import Literature.Computability.AlgebraicComplexity.LMR13SegreDimensionProofs
import HarnessLib

/-!
# Landsberg–Manivel–Ressayre 2013, Theorem 2.3.1: the equation of the flag `D ⊂ L ⊂ F` is a nonzero
# highest-weight vector of weight `Ω(k,d)^*` and degree `(k+2)(d−1)` vanishing on `Dual_{k,d,N}` —
# discharge of `LMR2013_thm_2_3_1`

Proofs-only sibling of `Literature/Computability/AlgebraicComplexity/LMR13DualVarieties.lean` (the typed
statements of J. M. Landsberg, L. Manivel, N. Ressayre, *Hypersurfaces with degenerate duals and the
Geometric Complexity Theory Program*, Comment. Math. Helv. **88** (2013) 469–484 = arXiv:1004.4802;
cell `val-lit`, row `LMR13-A`, typer `val-lit-t11`; this file: `val-lit-t10`). Honest framing: this is
the formalisation of a published 2013 computation (the weight of LMR's equations); **VP ≠ VNP is NOT
proved and nothing here is progress on it.**

## What is proved (sorry-free, no new definitions of `Prop`s, net debt −1)

* `LMR2013_thm_2_3_1_holds : LMR2013_thm_2_3_1` — the named fact of `LMR13DualVarieties.lean`
  (Thm. 2.3.1: for `N ≥ k+3`, `d ≥ 3` a NONZERO polynomial function `F` on `S^d ℂ^N`, homogeneous of
  degree `(k+2)(d−1)`, a highest-weight vector of `coordRep (Fin N) ℂ d` of weight `Ω(k,d)^*`
  (`Weight.dualOfPartition N (lmrOmegaPartition k d)`), vanishing on `Dual_{k,d,N}`
  (`dualDegenerateLocus`)) becomes a theorem. The vector is EXPLICIT: `F = lmrEqCoord f M d`
  (`LMRDetIdealModuleProofs.lean`), LMR's remainder equation `E_f = R̂_M(P_L(1,Y), det(H_P|_F)_L(1,Y))`
  of the COORDINATE flag `f = lmrOmegaFlag N k` of the `k+3` greatest coordinates of `ℂ^N`, at
  truncation order `M = e − d + 1 = (k+3)(d−2) − (d−1)` (`lmrOmegaM`).
* `lmrEqCoord_lmrOmegaFlag_spec` — its four properties separately, the last in the Segre-free form
  "vanishes at every form `Q` of degree `d` dividing `det(H_Q|_F)`"; `LMR2013_thm_2_3_1_of_hessianRankBound`,
  `LMR2013_thm_2_3_1_of_segreDimensionFormula` — the theorem modulo (the `≤` half of) B. Segre's
  formula, and `LMR2013_thm_2_3_1_holds` by `segreDimensionFormula_holds`
  (`LMR13SegreDimensionProofs.lean`, `val-lit-t12`).

## The printed argument (LMR 2013 §2.2–§2.3, journal pp. 472–474, `paper:galaxy-pdf-8572435590081880720
p0005.txt:L1–31, p0006.txt:L1–39`) and how it is formalised

LMR: "if `F` contains `L` we get an equation depending only on the partial flag `D ⊂ L ⊂ F`. This
equation must therefore be a highest weight vector in some module of polynomials on `S^n W^*`, and its
highest weight must be of the form `aω_1 + bω_2 + cω_{k+3}`" (p0005:L29); the weight is read off from the
rescalings (3) `R̂(αQ(x,λy), βP(x,λy)) = αβ^{e−d+1}λ^{e−d+1}R̂(Q,P)`, (4), (5): "the vector of exponents of
the action of `T` on our equation is `(2+e+(d−1)(e−d+1), e−d+3, 2(k+1))` … We deduce
`a = (d−1)(d−2)(k+2)`, `b = e−d+1 = d(k+2)−2k−5`, `c = 2`" (p0006:L9–27), and "These equations have
degree `(k+2)(d−1)`" (p0006:L37). This is EXACTLY the argument formalised for `det_n`
(`(k,d,N) = (2n−2,n,n²)`) in `LMRDetIdealModuleWeight.lean` (§11–§18 there, cell `pub-gct-max`), whose
engine is stated for a general form, flag and commutative ring; the present file transports its last,
`det_n`-specific layer (§15–§18: the flag inside `MatIdx n`, the partition `λ(n) = Ω(2n−2,n)`) to the
general parameters `(k, d, N)` of Thm. 2.3.1, on the variables `Fin N`:
* §1 the arithmetic of `M = e − d + 1` (`e = M + d − 1`, `(k+3) + M = (k+2)(d−1)`, the parts
  `Ω₁ = a+b+c = dM + d + 1`, `Ω₂ = b + c = M + 2`, checked against `lmrOmegaParts`);
* §2 the flag `lmrOmegaFlag` of the `k+3` greatest coordinates (an upper set, so an upper-triangular
  `B` restricts to it; rows `f 0`, `f 1` of `B`; `det(B|_F) = ∏ diagonal`);
* §3 NON-VANISHING at a test form (ours, not in the source — LMR obtain non-vanishing from the module
  structure; cf. `lmrWitness` for `det_n`, whose shape needs `d ∣ 2(k+2)`):
  `W_{k,d} = x^d + y^d + z_0² x y^{d−3} + Σ_{c ≥ 1} z_c² y^{d−2}` has `W_L(1,Y) = 1 + Y^d`, diagonal
  restricted Hessian `diag(d(d−1), d(d−1)Y^{d−2}, 2Y^{d−3}, 2Y^{d−2}, …)` with determinant
  `d²(d−1)² 2^{k+1} Y^M` exactly, whence `E_f(W) = d²(d−1)² 2^{k+1} ≠ 0`;
* §4 `E_f(h ∘ Bᵀ) = det(B|_F)² · B₀₀^{dM+d−1} · B₁₁^{M} · E_f(h)` for `B` upper-triangular and
  `h(e_{f 0}) ≠ 0` (eqs. (3)–(5) for the full Borel: `hessGenMinor_linSubst`, `lineRestr_single_eq_lmrTwist`,
  the twist identity `lmrR_lmrTwist`);
* §5 the character: `χ_{Ω(k,d)^*}(g) = det(B|_F)² B₀₀^{dM+d−1} B₁₁^{M}`, `B = g⁻¹`
  (`sortedParts (lmrOmegaPartition k d) = [dM+d+1, M+2, 2^{(k+1)}]`);
* §6 density: `g·E_f` and `χ(g)E_f` agree on `{h(e_{f 0}) ≠ 0}`, so `(g·E_f − χ(g)E_f)·X_{x^d} = 0`;
  degree `(k+3)+M = (k+2)(d−1)` (`lmrEqCoord_isHomogeneous`); `E_f ≠ 0` by §3;
* §7 VANISHING on `Dual_{k,d,N}` (LMR §2.1–§2.3, "`P ∈ Dual_{k,d,N}` iff for any `F`, `P` divides
  `det(H_P|_F)`", p. 472; "`D_L` contributes only up to degree `e − d`", p. 473): a form `Q` dividing
  `det(H_Q|_F)` has `E_f(Q) = 0` (`lmrEq_eq_zero_of_eq_mul`, the cofactor replaced by its component of
  degree `e − d = M − 1`); an irreducible `Q` whose Hessian has rank `≤ k+2` on `Z(Q)` off a hypersurface
  not containing `Z(Q)` divides `det(H_Q|_F)` (Nullstellensatz, `dvd_of_prime_of_forall_eval_eq_zero`) —
  that rank bound is B. Segre's formula `dim Z(Q)^* = rank H − 2` at the general point
  (`segreDimensionFormula_holds`); and `E_f`, a polynomial in the coefficients, then vanishes on the
  Zariski closure `Dual_{k,d,N}` of these `Q` (`mem_zariskiClosure_iff`);
* §8 assembly.

Conventions as in `LMRDetIdealModuleWeight.lean`: `coordRep` acts by `(g·F)(h) = F(h ∘ (g⁻¹)ᵀ)`,
`highestWeightSpace` = semi-invariants of the UPPER triangular Borel, and
`Weight.dualOfPartition N Ω (rev j) = −Ω_{j+1}`, so the weight vector lives on the GREATEST coordinates.

## References

* [LandsbergManivelRessayre2013] J. M. Landsberg, L. Manivel, N. Ressayre, Comment. Math. Helv. 88
  (2013) 469–484, doi:10.4171/CMH/292 — §2.1 (p. 472), §2.2 eqs. (1)–(3) (pp. 472–473), §2.3
  eqs. (4)–(5) and Theorem 2.3.1 (pp. 473–474) `[corpus:paper:galaxy-pdf-8572435590081880720 p0004–p0006]`;
  arXiv:1004.4802 `[corpus:paper:arxiv-1004.4802 p0004–p0005]`.
* [GelfandKapranovZelevinsky1994] Ch. 1 (B. Segre's / Katz's dimension formula), via
  `segreDimensionFormula_holds`.

## Mathlib and tree

Tree: `lmrR`, `lmrS`, `lmrEq`, `lmrEqCoord`, `selMatrix`, `planeRestr`, `planeRestr_monomial`,
`planeRestr_pderiv_pderiv_X_pow`, `planeRestr_pderiv_pderiv_sq_mul`, `planeRestr_hessGenMinor_selMatrix`,
`lmrEq_eq_zero_of_eq_mul`, `aeval_formCoeff_lmrEqCoord`, `eval_lmrEqCoord`, `lmrEqCoord_isHomogeneous`,
`lmrEqCoord_ne_zero` (`LMRDetIdealModuleProofs.lean`); `lmrTwist`, `lmrR_lmrTwist`, `hessGenMinor_linSubst`,
`hessGenMinor_mul_mul`, `selMatrix_mul_eq_submatrix_mul`, `isHomogeneous_hessGenMinor`,
`lineRestr_linSubst`, `lineRestr_single_eq_lmrTwist`, `natDegree_planeRestr_le`, `coeff_zero_planeRestr`,
`planeRestr_C`, `lmrR_C_mul_right` (`LMRDetIdealModuleWeight.lean`); `lmrOmegaPartition`,
`lmrOmegaPartition_parts`, `lmrOmegaParts`, `dualDegenerateLocus`, `dualVarietyDim`, `SegreDimensionFormula`,
`LMR2013_thm_2_3_1` (`LMR13DualVarieties.lean`); `homogeneousComponent_mul_left`
(`LMR13DualSchemeDetProofs.lean`); `segreDimensionFormula_holds` (`LMR13SegreDimensionProofs.lean`);
`coordRep_apply`, `coordSubst`, `aeval_formCoeff_coordSubst`, `formCoeff`, `DegIdx`, `mem_degMonomials_iff`
(`OrbitCoordinateRing.lean`); `coeffVec`, `mem_zariskiClosure_iff` (`OrbitClosure.lean`); `linSubst`,
`linSubst_C`, `linSubst_isHomogeneous`, `linSubstRep_apply` (`LinSubst.lean`); `highestWeightSpace`,
`mem_highestWeightSpace_iff`, `weightChar`, `weightChar_mul`, `weightChar_one`, `IsUpperTriangular`,
`borelSubgroup`, `Weight.dualOfPartition` (`GLHighestWeight.lean`); `formCoeff_sum_monomial`,
`isHomogeneous_sum_monomial` (`SchurWeylPlethysmCoordRepWeightsProofs.lean`); `hessianMatrix`,
`eval_hessGenMinor`, `det_mul_mul_transpose_eq_zero_of_rank_le`, `dvd_of_prime_of_forall_eval_eq_zero`;
`Nat.Partition.sortedParts`. Mathlib: `Matrix.det_of_lowerTriangular`, `Matrix.BlockTriangular`,
`Matrix.single_one_vecMul`, `Matrix.det_diagonal`, `Fin.rev`, `Fin.castLE`, `Fin.revPerm`,
`List.mergeSort_eq_self`, `MvPolynomial.funext`, `MvPolynomial.aeval_rename`,
`UniqueFactorizationMonoid.irreducible_iff_prime`.
-/

noncomputable section
import Literature.NumberTheory.LFunctions.Zhang2022.DetectorDictForm
import Literature.NumberTheory.LFunctions.Zhang2022.DetectorMainTermFormCS
import Literature.NumberTheory.LFunctions.Zhang2022.MainTermFormCauchySchwarz
import Literature.NumberTheory.LFunctions.Zhang2022.RepairWindowFormDesign

/-!
# Zhang (2022), programme F-S3 (cell landau-siegel §E, row S-E-p6-3 companion): the one-form dictionary
# `Det.DictS` / `Det.DictShift` as ONE Hermitian form — sesquilinear and polar forms, polarisation on `H¹`,
# Cauchy–Schwarz along a line, faithfulness to `FormDetPolar` (one-sided) and to `mainTermFormPolar` (printed)

Y. Zhang, *Discrete mean estimates and the Landau–Siegel zero*, arXiv:2211.02515v1 [Zhang2022LandauSiegel] —
an unrefereed manuscript under adjudication. **WHAT THIS IS NOT: not a claim about Theorems 1–2 of
arXiv:2211.02515, about Landau–Siegel zeros, or about Parity; nothing here asserts any claim of the manuscript.**
«The programme SEARCHES and TYPES; no claim about Landau–Siegel zeros, Theorems 1–2 of arXiv:2211.02515 or a
repaired Margin232 until a kernel theorem says so.»

Companion (calculus only) of `DetectorDictForm` (ls-Bdet-typer-1: the one-form dictionary «dict_S»
`Det.DictS R W′ c₀ G` = six-moment bulk + three apex terms in `a₁ = G(1⁻)`, `Det.DictShift b` = the shift triple's
instance; `dictShift_std = mainTermForm` identically; `GluedSides.dictShift_glued_eq_formDetGlued` on non-overlapping
sides). The §E two-sided («glued legs») row S-E-p6-3 (`RepairDetGlued`) needs Cauchy–Schwarz for ONE Hermitian form in
the GLUED profile `G = g₁ + R̃g₂` — the reflection `R̃` is conjugate-linear, so the glued profile is not a complex-linear
function of the pair `(g₁, g₂)` and the one-form currency is the natural one. This file provides, for every recipe
`R`, glue pair `(W′, c₀)`:

* `Det.DictSesq R W′ c₀ u u′ v v′` — the sesquilinear form (linear in `(u,u′)`, conjugate-linear in `(v,v′)`) with
  `Re DictSesq(G,G) = DictS(G)` (`dictSesq_self_re`), written in the seven profile atoms of `Det.MformDet_eq_moments`
  plus the three apex atoms; `Det.DictPolar := (DictSesq(u,v) + conj DictSesq(v,u))/2` (Hermitian:
  `dictPolar_swap`, `dictPolar_self`); the shift instances `Det.DictShiftSesq`, `Det.DictShiftPolar`;
* sesquilinearity on `H¹` profiles (`dictSesq_add_smul_left/right`) and the **polarisation identity**
  `DictS(u + tf) = DictS(u) + 2Re(t̄·DictPolar(u,f)) + |t|²DictS(f)` (`dictS_add_smul`, `dictShift_add_smul`);
* **Cauchy–Schwarz along a line** (`norm_sq_dictPolar_le_of_line`): if `DictS ≥ 0` at `f` and at every `u + cf`,
  `c ∈ ℂ`, then `‖DictPolar(u,f)‖² ≤ DictS(u)·DictS(f)` — the discriminant argument, usable on any sub-class closed
  under `u + cf` (the no-overlap glued class of `RepairDetGlued` is one); the slot **`Det.DictShiftPSD b`** (bare `Prop`:
  `DictShift b ≥ 0` on `H¹` profiles of `[0,1]`, NO apex condition — stated, asserted only at `b = (1,2,3)`:
  `dictShiftPSD_std` = `mainTermForm_nonneg_of_isH1`) and Cauchy–Schwarz / «no closing» under it
  (`norm_sq_dictShiftPolar_le_of_psd`, `not_trueNeed_dict_of_psd`, `not_closing_dict_of_psd`);
* **faithfulness**: on one-sided kinked profiles (`g(1) = h(1) = 0`) `DictPolar R W′ c₀ g h = FormDetPolar R g h`
  (`dictPolar_eq_formDetPolar`: formula I, any glue pair) and at the printed data
  `DictShiftPolar (1,2,3) u v = mainTermFormPolar u v` identically (`dictShiftPolar_std`).

Elementary (integrability bookkeeping on `H¹` and `ring`); no numerics; no new `Prop` facts beyond the displayed slot.
References: arXiv:2211.02515v1 §4 (4.1); Prop. 7.1 with (8.11)–(8.23) [pp. 44–50]; §12 (12.6)–(12.17); Prop. 14.1;
Lemma 15.1; §18 (18.1); §2 (2.18), (2.32)–(2.33). [cite: Zhang2022LandauSiegel, §§2, 4, 7–8, 12, 14–15, 18]
-/

noncomputable section

open Complex Real ComplexConjugate Set intervalIntegral
open _root_.MeasureTheory

namespace Literature.NumberTheory.LFunctions.Zhang2022

namespace Det

open Repair

variable {R : DetRecipe} {Wp : Fin 3 → ℂ} {c0 : ℂ} {u u' v v' f f' g g' h h' : ℝ → ℂ}

/-! ### The sesquilinear and polar forms of the dictionary -/

/-- **The sesquilinear form of the six-moment bulk** (linear in `(g,g′)`, conjugate-linear in `(h,h′)`): the
right-hand side of `Det.MformDet_eq_moments` read on ARBITRARY profiles —
`(1/π)[m₀⟨g′,h′⟩ − iπm_s⟨g′,h⟩ + iπm_b⟨g,h′⟩ + π²(m_n+m_bs)⟨g,h⟩ − π²m_n g(0)Ī_h + iπ³m_bn(I_gĪ_h − ⟨g,S_h⟩)]`,
`⟨a,b⟩ = ∫₀¹ab̄`, `I_h = ∫₀¹h`, `S_h(x) = ∫₀ˣh`. [cite: Zhang2022LandauSiegel, Prop 7.1 with (8.11)–(8.23), pp.44–50] -/
def SixMomentSesq (R : DetRecipe) (g g' h h' : ℝ → ℂ) : ℂ :=
  (((1 / π : ℝ)) : ℂ) *
    ((∑ j : Fin 3, R.W j) * (∫ x in (0:ℝ)..1, g' x * conj (h' x))
      - I * π * (∑ j : Fin 3, R.W j * (R.s j : ℂ)) * (∫ x in (0:ℝ)..1, g' x * conj (h x))
      + I * π * (∑ j : Fin 3, R.W j * (R.b j : ℂ)) * (∫ x in (0:ℝ)..1, g x * conj (h' x))
      + (π : ℂ) ^ 2 * ((∑ j : Fin 3, R.W j * (R.n j : ℂ)) + ∑ j : Fin 3, R.W j * ((R.b j : ℂ) * (R.s j : ℂ)))
          * (∫ x in (0:ℝ)..1, g x * conj (h x))
      - (π : ℂ) ^ 2 * (∑ j : Fin 3, R.W j * (R.n j : ℂ)) * (g 0 * conj (∫ x in (0:ℝ)..1, h x))
      + I * (π : ℂ) ^ 3 * (∑ j : Fin 3, R.W j * ((R.b j : ℂ) * (R.n j : ℂ)))
          * ((∫ x in (0:ℝ)..1, g x) * conj (∫ x in (0:ℝ)..1, h x)
              - ∫ x in (0:ℝ)..1, g x * conj (∫ t in (0:ℝ)..x, h t)))

/-- On a one-sided kinked first argument `M_R(g,h)` IS the six-moment sesquilinear expression
(`Det.MformDet_eq_moments`, renamed). [cite: Zhang2022LandauSiegel, Prop 7.1 with (8.11)–(8.23), pp.44–50] -/
theorem MformDet_eq_sixMomentSesq (hg : KinkedProfile g g') (hh : KinkedProfile h h') (hg1 : g 1 = 0) :
    MformDet R g g' h h' = SixMomentSesq R g g' h h' :=
  MformDet_eq_moments hg hh hg1

/-- `SixMoment_R(g) = 2 Re SixMomentSesq_R(g,g)` for EVERY profile (same six terms).
[cite: Zhang2022LandauSiegel, Prop 7.1 with (8.11)–(8.23), pp.44–50] -/
theorem sixMomentS_eq_two_re (R : DetRecipe) (g g' : ℝ → ℂ) :
    SixMomentS R g g' = 2 * (SixMomentSesq R g g' g g').re := by
  rw [SixMomentS, SixMomentSesq, intervalIntegral_mul_conj_self g', intervalIntegral_mul_conj_self g]
  set m0 : ℂ := ∑ j : Fin 3, R.W j
  set ms : ℂ := ∑ j : Fin 3, R.W j * (R.s j : ℂ)
  set mn : ℂ := ∑ j : Fin 3, R.W j * (R.n j : ℂ)
  set mb : ℂ := ∑ j : Fin 3, R.W j * (R.b j : ℂ)
  set mbs : ℂ := ∑ j : Fin 3, R.W j * ((R.b j : ℂ) * (R.s j : ℂ))
  set mbn : ℂ := ∑ j : Fin 3, R.W j * ((R.b j : ℂ) * (R.n j : ℂ))
  set A1 : ℝ := ∫ x in (0:ℝ)..1, ‖g' x‖ ^ 2
  set A2 : ℂ := ∫ x in (0:ℝ)..1, g' x * conj (g x)
  set A4 : ℂ := ∫ x in (0:ℝ)..1, g x * conj (g' x)
  set A5 : ℝ := ∫ x in (0:ℝ)..1, ‖g x‖ ^ 2
  set B0 : ℂ := g 0 * conj (∫ x in (0:ℝ)..1, g x)
  set T7 : ℂ := (∫ x in (0:ℝ)..1, g x) * conj (∫ x in (0:ℝ)..1, g x)
    - ∫ x in (0:ℝ)..1, g x * conj (∫ t in (0:ℝ)..x, g t)
  have hπ : (π : ℝ) ≠ 0 := Real.pi_ne_zero
  simp only [Complex.mul_re, Complex.mul_im, Complex.add_re, Complex.add_im, Complex.sub_re, Complex.sub_im,
    Complex.ofReal_re, Complex.ofReal_im, Complex.I_re, Complex.I_im]
  simp only [← Complex.ofReal_pow, Complex.ofReal_re, Complex.ofReal_im]
  field_simp
  ring

/-- **The sesquilinear form of the dictionary:** `DictSesq = 2·SixMomentSesq(g,h) − 2π·conj(m_n)·g(1)·Ī_h
− 2i(ΣW′ + c₀)·g(0)·conj h(1) + 2Im(m_b − m_s)·g(1)·conj h(1)` (the three apex atoms made sesquilinear).
[cite: Zhang2022LandauSiegel, §4 (4.1); Prop 14.1; Lemma 15.1; §18 (18.1)] -/
def DictSesq (R : DetRecipe) (Wp : Fin 3 → ℂ) (c0 : ℂ) (g g' h h' : ℝ → ℂ) : ℂ :=
  2 * SixMomentSesq R g g' h h'
    - 2 * π * (conj (∑ j : Fin 3, R.W j * (R.n j : ℂ)) * g 1 * conj (∫ x in (0:ℝ)..1, h x))
    + 2 * (-I * ((∑ j : Fin 3, Wp j) + c0) * g 0 * conj (h 1))
    + 2 * ((((∑ j : Fin 3, R.W j * (R.b j : ℂ)) - ∑ j : Fin 3, R.W j * (R.s j : ℂ)).im : ℝ) : ℂ)
        * (g 1 * conj (h 1))

/-- `Re DictSesq(G,G) = DictS(G)` for every profile. [cite: Zhang2022LandauSiegel, §4 (4.1); §18 (18.1)] -/
theorem dictSesq_self_re (R : DetRecipe) (Wp : Fin 3 → ℂ) (c0 : ℂ) (g g' : ℝ → ℂ) :
    (DictSesq R Wp c0 g g' g g').re = DictS R Wp c0 g g' := by
  rw [DictS, sixMomentS_eq_two_re, DictSesq]
  have h1 : g 1 * conj (g 1) = ((‖g 1‖ ^ 2 : ℝ) : ℂ) := by rw [Complex.mul_conj']; push_cast; rfl
  rw [h1]
  simp only [Complex.add_re, Complex.sub_re, Complex.mul_re, Complex.mul_im, Complex.ofReal_re,
    Complex.ofReal_im, Complex.re_ofNat, Complex.im_ofNat]
  ring

/-- **The polar (Hermitian) form of the dictionary:** `DictPolar(u,v) = (DictSesq(u,v) + conj DictSesq(v,u))/2`.
[cite: Zhang2022LandauSiegel, §4 (4.1); §18 (18.1)] -/
def DictPolar (R : DetRecipe) (Wp : Fin 3 → ℂ) (c0 : ℂ) (u u' v v' : ℝ → ℂ) : ℂ :=
  (DictSesq R Wp c0 u u' v v' + conj (DictSesq R Wp c0 v v' u u')) / 2

/-- Hermitian symmetry `DictPolar(v,u) = conj DictPolar(u,v)`. [cite: Zhang2022LandauSiegel, §4 (4.1)] -/
theorem dictPolar_swap (R : DetRecipe) (Wp : Fin 3 → ℂ) (c0 : ℂ) (u u' v v' : ℝ → ℂ) :
    DictPolar R Wp c0 v v' u u' = conj (DictPolar R Wp c0 u u' v v') := by
  simp only [DictPolar, map_div₀, map_add, Complex.conj_conj, Complex.conj_ofNat, add_comm]

/-- `DictPolar(g,g) = DictS(g)` (as a complex number). [cite: Zhang2022LandauSiegel, §4 (4.1)] -/
theorem dictPolar_self (R : DetRecipe) (Wp : Fin 3 → ℂ) (c0 : ℂ) (g g' : ℝ → ℂ) :
    DictPolar R Wp c0 g g' g g' = (DictS R Wp c0 g g' : ℂ) := by
  rw [DictPolar, ← dictSesq_self_re, Complex.add_conj]
  push_cast
  ring

/-- `Im DictPolar(g,g) = 0`. [cite: Zhang2022LandauSiegel, §4 (4.1)] -/
theorem dictPolar_self_im (R : DetRecipe) (Wp : Fin 3 → ℂ) (c0 : ℂ) (g g' : ℝ → ℂ) :
    (DictPolar R Wp c0 g g' g g').im = 0 := by
  rw [dictPolar_self, Complex.ofReal_im]

/-! ### The shift instances and the displayed slot -/

/-- The sesquilinear form of the shift dictionary `Det.DictShift b` (glue pair `(W·n/b, −e^{iπΣb/2})`).
[cite: Zhang2022LandauSiegel, §4 (4.1); Prop 14.1; Lemma 15.1; §18 (18.1)] -/
def DictShiftSesq (b : Fin 3 → ℝ) (u u' v v' : ℝ → ℂ) : ℂ :=
  DictSesq (shiftRecipe b) (shiftGlueW b) (shiftGlue0 b) u u' v v'

/-- **The polar form `P^dict_b(u,v)` of the shift dictionary** — the cross functional of the glued currency.
[cite: Zhang2022LandauSiegel, §4 (4.1); §18 (18.1); §2 (2.18)] -/
def DictShiftPolar (b : Fin 3 → ℝ) (u u' v v' : ℝ → ℂ) : ℂ :=
  DictPolar (shiftRecipe b) (shiftGlueW b) (shiftGlue0 b) u u' v v'

/-- `DictShiftPolar` unfolded to `DictPolar`. [cite: Zhang2022LandauSiegel, §4 (4.1)] -/
theorem dictShiftPolar_eq (b : Fin 3 → ℝ) (u u' v v' : ℝ → ℂ) :
    DictShiftPolar b u u' v v' = DictPolar (shiftRecipe b) (shiftGlueW b) (shiftGlue0 b) u u' v v' := rfl

/-- Hermitian symmetry of `DictShiftPolar`. [cite: Zhang2022LandauSiegel, §4 (4.1)] -/
theorem dictShiftPolar_swap (b : Fin 3 → ℝ) (u u' v v' : ℝ → ℂ) :
    DictShiftPolar b v v' u u' = conj (DictShiftPolar b u u' v v') :=
  dictPolar_swap _ _ _ _ _ _ _

/-- `DictShiftPolar(g,g) = DictShift(g)`. [cite: Zhang2022LandauSiegel, §4 (4.1)] -/
theorem dictShiftPolar_self (b : Fin 3 → ℝ) (g g' : ℝ → ℂ) :
    DictShiftPolar b g g' g g' = (DictShift b g g' : ℂ) :=
  dictPolar_self _ _ _ _ _

/-- **E*-S (i), two-sided shape — the shift dictionary PSD on `H¹` profiles of `[0,1]`** (NO apex condition: glued,
overlapping and one-sided profiles alike): `0 ≤ DictShift b G G′` for every `G ∈ H¹(0,1)`. Bare `Prop`, the slot the
§E glued row displays; asserted here ONLY at `b = (1,2,3)` (`dictShiftPSD_std`). For sign-admissible `b` it is the
cell's two-sided doubling / circle-Parseval statement (identity level, two lineages) — NOT claimed.
[cite: Zhang2022LandauSiegel, §4 (4.1); §2 (2.18)–(2.19)] -/
def DictShiftPSD (b : Fin 3 → ℝ) : Prop :=
  ∀ G G' : ℝ → ℂ, IsH1OnUnitInterval G G' → 0 ≤ DictShift b G G'

/-- **The printed instance is a theorem:** `DictShiftPSD (1,2,3)` (`dictShift_std` + `mainTermForm_nonneg_of_isH1`).
[cite: Zhang2022LandauSiegel, §4 (4.1); §2 (2.18)–(2.19)] -/
theorem dictShiftPSD_std : DictShiftPSD ![1, 2, 3] := fun G G' hG => by
  rw [dictShift_std]; exact mainTermForm_nonneg_of_isH1 hG

/-- Under the slot, one-sided kinked profiles give back the E-010 slot `FormDetPSD (shiftRecipe b)`
(`dictShift_eq_formDet`). [cite: Zhang2022LandauSiegel, Prop 7.1 p.44, (7.2)] -/
theorem DictShiftPSD.formDetPSD {b : Fin 3 → ℝ} (h : DictShiftPSD b) : FormDetPSD (shiftRecipe b) :=
  fun g g' hg hg1 => by rw [← dictShift_eq_formDet b hg hg1]; exact h g g' hg.isH1

/-! ### Integrability bookkeeping on `H¹` (the atoms not already in `MainTermFormCauchySchwarz`) -/

/-- `∫₀¹(u + tf) = ∫₀¹u + t∫₀¹f`. [folklore] -/
private theorem integral_add_smul_unit (hu : IsH1OnUnitInterval u u') (hf : IsH1OnUnitInterval f f') (t : ℂ) :
    (∫ s in (0:ℝ)..1, (u s + t * f s)) = (∫ s in (0:ℝ)..1, u s) + t * ∫ s in (0:ℝ)..1, f s :=
  hu.primitive_add_smul hf t (right_mem_Icc.2 zero_le_one)
import Mathlib
import HarnessLib
import HarnessLib.Audit
import Summits.FinalStateConjecture.Statement
import Literature.Geometry.Lorentzian.WeightedNorms
import Literature.Geometry.Lorentzian.KerrConvergence
import Literature.Geometry.Lorentzian.KerrSchild
import Literature.Geometry.Lorentzian.LeviCivita
import HarnessLib.Audit.Status.Attr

Task item
Report each line of the data that includes the string "FormDetPSD".

Result for this task
/-- Under the slot, one-sided kinked profiles give back the E-010 slot `FormDetPSD (shiftRecipe b)`
theorem DictShiftPSD.formDetPSD {b : Fin 3 → ℝ} (h : DictShiftPSD b) : FormDetPSD (shiftRecipe b) :=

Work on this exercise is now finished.